Par contre, un tel système nous permettra de choisir ce que nous importons et à quel coût, ce qui protègera notre industrie naissante et réduira substantiellement le coût des produits importés et donc, de la vie. Parallèlement à la réduction du coût de la vie, l’augmentation substantielle des revenus de l’Etat et des entreprises grâce à l’utilisation intelligente de la monétique permettra d’envisager une revalorisation des salaires afin de rendre cette mini révolution supportable par les populations.
A terme, l’application intelligente de cette technologie débarrassera notre pays du vol, de la corruption et de tous les crimes d’argent, toute transaction monétaire cessant d’être possible entre le corrupteur et le corrompu et pour les criminels. Mais le changement le plus positif se ressentira dans la nouvelle attitude et le nouveau comportement de nos cadres qui, une fois débarrassés de la compétition malsaine pour l’accumulation illicite de l’argent sale de l’aide au développement, pourront s’atteler à l’œuvre de construction nationale. C’est pour cette raison que je suis de ceux qui pensent que la future monnaie de la Cédéao doit être électronique.
Un tel projet nécessitera un investissement initial massif coûteux dans la technologie de la monétique, mais rentable à long terme. En effet, la vulgarisation de la monétique débarrassera nos pays de l’obligation de remplacer régulièrement l’argent en papier, qui s’use après un certain temps, un processus coûteux à chaque fois; de tous les crimes d’argent, et du casse-tête permanent de la gestion de l’argent liquide. Nos Etats pourront dès lors concentrer tous leurs efforts sur les questions de développement réel.

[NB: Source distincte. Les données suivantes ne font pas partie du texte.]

import Summits.NavierStokesRegularity.NavierStokesRegularity.Theorems.ExtremiserTransienceNearExtremalTransienceExtremiserLiouvilleConstantSpeedExample
import Summits.NavierStokesRegularity.NavierStokesRegularity.Theorems.ExtremiserTransienceNearExtremalTransienceExtremiserLiouvilleConstantSpeedL2Liouville
import HarnessLib

/-!
# Crux `ExtremiserTransience.NearExtremalTransience` (stmt-NavierStokesRegularity-21883), line `extremiser_liouville`,
# stub K1b — THE EXPLICIT CONSTANT-SPEED FIELD (2/2): far field, infinite L² excess, packaged statement

`--supports stmt-NavierStokesRegularity-21883` (helper).  Author: prover seat `ns-el-k1b` (g4).  Sequel of
`…ConstantSpeedExample` (the field `v = fc·(x₀,x₁,0) + gc·(−x₁,x₀,0) + (1 + hc)·e₃`, `‖v‖ ≡ 1`, `div v = 0`, real
analytic, not constant).

* `norm_sub_sq`: **`‖v(x) − e₃‖² = 2 u b / Q³`** (`u = x₀² + x₁²`, `b = x₂² + 1`, `Q = ‖x‖² + 1`; this is `−2 hc`, the
  constant-speed relation `2⟪e₃, v − e₃⟫ = −‖v − e₃‖²`), `norm_sub_sq_le`: `≤ 2/(‖x‖² + 1)` — the deviation is
  `O(|x|⁻¹)` and swirl-dominated (`v_φ ≈ √(2b)·r/Q^{3/2}`);
* `tendsto_field_cocompact`: **`v → e₃` at infinity** (the far field of K1b's residue object, `‖c‖ = M = 1`);
* `not_integrable_norm_sub_sq`: **`‖v − e₃‖² ∉ L¹(ℝ³)`** — by this line's L² flux Liouville
  `eq_farField_of_constSpeed_of_sq_integrable_axial` (a `C¹` divergence-free constant-speed field with square-integrable
  deviation from `e₃` IS `e₃`), since `v` is not constant.  (Directly: `2ub/Q³ ~ 2 sin²θ cos²θ·|x|⁻²` is not integrable at
  infinity.)
* `exists_constantSpeed_divFree_analytic_nonconstant`: the packaged existence statement in the vocabulary of K1b.

MEANING FOR K1b.  The residue of K1b after g2/g3 is «no constant-speed analytic extended extremiser», and the L² flux
Liouville closes it for objects with `w − c ∈ L²`.  This example shows that NOTHING SHORT OF THE EXTREMALITY can close the
rest: constant speed + divergence free + real analytic + far field (+ finite Dirichlet energy, `‖Dv‖ ≤ 2/Q` — numerically,
not formalised here) is a consistent, non-rigid set of conditions, realised with exactly the borderline `|x|⁻¹` (non-L²)
tail.  The remaining Lean-sized gap (N0') `MemLp (w − c) 2` must therefore come from the KKT / Euler–Lagrange system of the
extremiser (records `Cruxes/NearExtremalTransience/Lines/extremiser_liouville_k1b_{plateau,multiplier}.md`).

WHAT THIS IS NOT: not a counterexample to K1b (the field is not extremal: its stretching `S = ∫⟪ω, Dv ω⟫` vanishes by the
anti-symmetry under the rotation by `π` about the `x₀`-axis); K1b is NOT proved; nothing here proves NS regularity. [folklore]
-/

noncomputable section

open Set Filter Topology MeasureTheory Metric Function
open scoped ENNReal NNReal Topology InnerProductSpace RealInnerProductSpace ContDiff
open Literature.Analysis.FluidPDE Literature.Analysis

namespace Summit.NavierStokesRegularity.NavierStokesRegularity.Theorems

-- the problem directory repeats the summit name (`NavierStokesRegularity/NavierStokesRegularity`)
set_option linter.dupNamespace false

namespace ExtremiserLiouville

namespace ConstantSpeedExample


/-! ## Far field, non-square-integrability, packaged statement -/

/-- `Q = ‖x‖² + 1`. [folklore] -/
theorem QQ_eq_norm_sq_add_one (x : EuclideanSpace ℝ (Fin 3)) : QQ x = ‖x‖ ^ 2 + 1 := by
  rw [EuclideanSpace.norm_eq, Real.sq_sqrt (Finset.sum_nonneg fun i _ => sq_nonneg _)]
  simp only [Fin.sum_univ_three, Real.norm_eq_abs, sq_abs, QQ, uu, bb]
  ring

/-- **The deviation from the far field**: `‖v(x) − e₃‖² = 2 u b / Q³` (`= −2 hc`, the constant-speed relation
`2⟪e₃, v − e₃⟫ = −‖v − e₃‖²`). [folklore] -/
theorem norm_sub_sq (x : EuclideanSpace ℝ (Fin 3)) :
    ‖field x - EuclideanSpace.single (2 : Fin 3) (1 : ℝ)‖ ^ 2 = 2 * uu x * bb x / QQ x ^ 3 := by
  have hQ := QQ_ne_zero x
  -- the scalar identity `u fc² + u gc² + hc² = −2 hc = 2ub/Q³` from the speed budget
  have key : uu x * fc x ^ 2 + uu x * gc x ^ 2 + hc x ^ 2 = -2 * hc x := by
    linear_combination speed_budget x
  have key' : -2 * hc x = 2 * uu x * bb x / QQ x ^ 3 := by rw [hc]; ring
  rw [key'] at key
  simp only [uu] at key ⊢
  rw [EuclideanSpace.norm_eq, Real.sq_sqrt (Finset.sum_nonneg fun i _ => sq_nonneg _)]
  simp only [Fin.sum_univ_three, Real.norm_eq_abs, sq_abs, PiLp.sub_apply, field_apply_zero, field_apply_one,
    field_apply_two, PiLp.single_apply]
  simp
  linear_combination key

/-- `‖v(x) − e₃‖² ≤ 2/(‖x‖² + 1)`: the deviation is `O(|x|⁻¹)` (swirl-dominated tail). [folklore] -/
theorem norm_sub_sq_le (x : EuclideanSpace ℝ (Fin 3)) :
    ‖field x - EuclideanSpace.single (2 : Fin 3) (1 : ℝ)‖ ^ 2 ≤ 2 / (‖x‖ ^ 2 + 1) := by
  rw [norm_sub_sq, ← QQ_eq_norm_sq_add_one]
  have hQ := QQ_pos x
  have hu := uu_nonneg x
  have hb := one_le_bb x
  have hQdef : QQ x = uu x + bb x := rfl
  rw [div_le_div_iff₀ (pow_pos hQ 3) hQ]
  have : uu x * bb x ≤ QQ x ^ 2 := by rw [hQdef]; nlinarith [sq_nonneg (uu x - bb x)]
  nlinarith [this, hQ]

/-- **Far field**: `v(x) → e₃` as `|x| → ∞`. [folklore] -/
theorem tendsto_field_cocompact :
    Tendsto field (cocompact (EuclideanSpace ℝ (Fin 3))) (𝓝 (EuclideanSpace.single (2 : Fin 3) (1 : ℝ))) := by
  rw [tendsto_iff_norm_sub_tendsto_zero]
  have h2 : Tendsto (fun x : EuclideanSpace ℝ (Fin 3) => 2 / (‖x‖ ^ 2 + 1)) (cocompact (EuclideanSpace ℝ (Fin 3))) (𝓝 0) := by
    have h1 : Tendsto (fun x : EuclideanSpace ℝ (Fin 3) => ‖x‖ ^ 2 + 1) (cocompact (EuclideanSpace ℝ (Fin 3))) atTop :=
      tendsto_atTop_add_const_right _ 1 ((tendsto_pow_atTop two_ne_zero).comp tendsto_norm_cocompact_atTop)
    simpa [div_eq_mul_inv] using h1.inv_tendsto_atTop.const_mul 2
  have hsq : Tendsto (fun x : EuclideanSpace ℝ (Fin 3) => ‖field x - EuclideanSpace.single (2 : Fin 3) (1 : ℝ)‖ ^ 2) (cocompact (EuclideanSpace ℝ (Fin 3))) (𝓝 0) :=
    squeeze_zero (fun x => sq_nonneg _) norm_sub_sq_le h2
  have := hsq.sqrt
  simpa [Real.sqrt_sq (norm_nonneg _)] using this

/-- **The deviation is not square integrable** — by the L² flux Liouville of this line
(`eq_farField_of_constSpeed_of_sq_integrable_axial`): a `C¹` divergence-free constant-speed field with
`‖v − e₃‖² ∈ L¹` is the constant `e₃`, and this one is not. [folklore] -/
theorem not_integrable_norm_sub_sq :
    ¬ Integrable (fun x => ‖field x - EuclideanSpace.single (2 : Fin 3) (1 : ℝ)‖ ^ 2) volume := by
  intro hint
  refine field_ne_const (eq_farField_of_constSpeed_of_sq_integrable_axial (contDiff_field (n := 1))
    isDivFree_field norm_field ?_ (by simp) (by simp) (by simp) hint)
  simp

/-- **PACKAGED STATEMENT (the soft residue class of K1b is non-empty).**  There is a field on `ℝ³` which is real
analytic, smooth, divergence free, of constant speed `1`, converges to `e₃` at infinity, is NOT constant, and whose
deviation from `e₃` is NOT square integrable.  Hence «constant speed + divergence free + analytic + far field» admits
no Liouville theorem: a proof of K1b (`stub_noAnalyticExtremal`) must use the extremality (KKT / Euler–Lagrange)
information.  (Bounded gradient and `D¹v, D²v ∈ L²` hold for this field too — `‖Dv‖, ‖D²v‖ = O(1/Q)` — but are
not formalised here.) [folklore] -/
theorem exists_constantSpeed_divFree_analytic_nonconstant :
    ∃ w : EuclideanSpace ℝ (Fin 3) → EuclideanSpace ℝ (Fin 3), AnalyticOnNhd ℝ w univ ∧ ContDiff ℝ (⊤ : ℕ∞) w ∧ VectorCalculus.IsDivFree w ∧
      (∀ x, ‖w x‖ = 1) ∧ Tendsto w (cocompact (EuclideanSpace ℝ (Fin 3))) (𝓝 (EuclideanSpace.single (2 : Fin 3) (1 : ℝ))) ∧
      (¬ ∀ x, w x = EuclideanSpace.single (2 : Fin 3) (1 : ℝ)) ∧
      ¬ Integrable (fun x => ‖w x - EuclideanSpace.single (2 : Fin 3) (1 : ℝ)‖ ^ 2) volume :=
  ⟨field, analyticOnNhd_field, contDiff_field, isDivFree_field, norm_field, tendsto_field_cocompact,
    field_ne_const, not_integrable_norm_sub_sq⟩


end ConstantSpeedExample

end ExtremiserLiouville

end Summit.NavierStokesRegularity.NavierStokesRegularity.Theorems

end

En fait, le seul obstacle à un Mali et plus généralement à un monde sans cash est l’instinct primaire de l’homme et son effroi devant la perspective d’un monde débarrassé de la corruption et du crime. Au lieu d’envoyer des soldats à sa frontière sud avec des armes pour harceler des gens ordinaires désireux d’avoir une vie meilleure, loin de la corruption et du crime, M. Trump serait mieux inspiré d’aider les pays de ces paisibles citoyens du monde à vulgariser l’application de la technologie de la monétique à la lutte contre la corruption.
Le changement dans la gestion des affaires publiques qui en résulterait fixerait définitivement toutes les caravanes de demandeurs d’asile qu’il espère refouler à la frontière sud de son pays chez elles.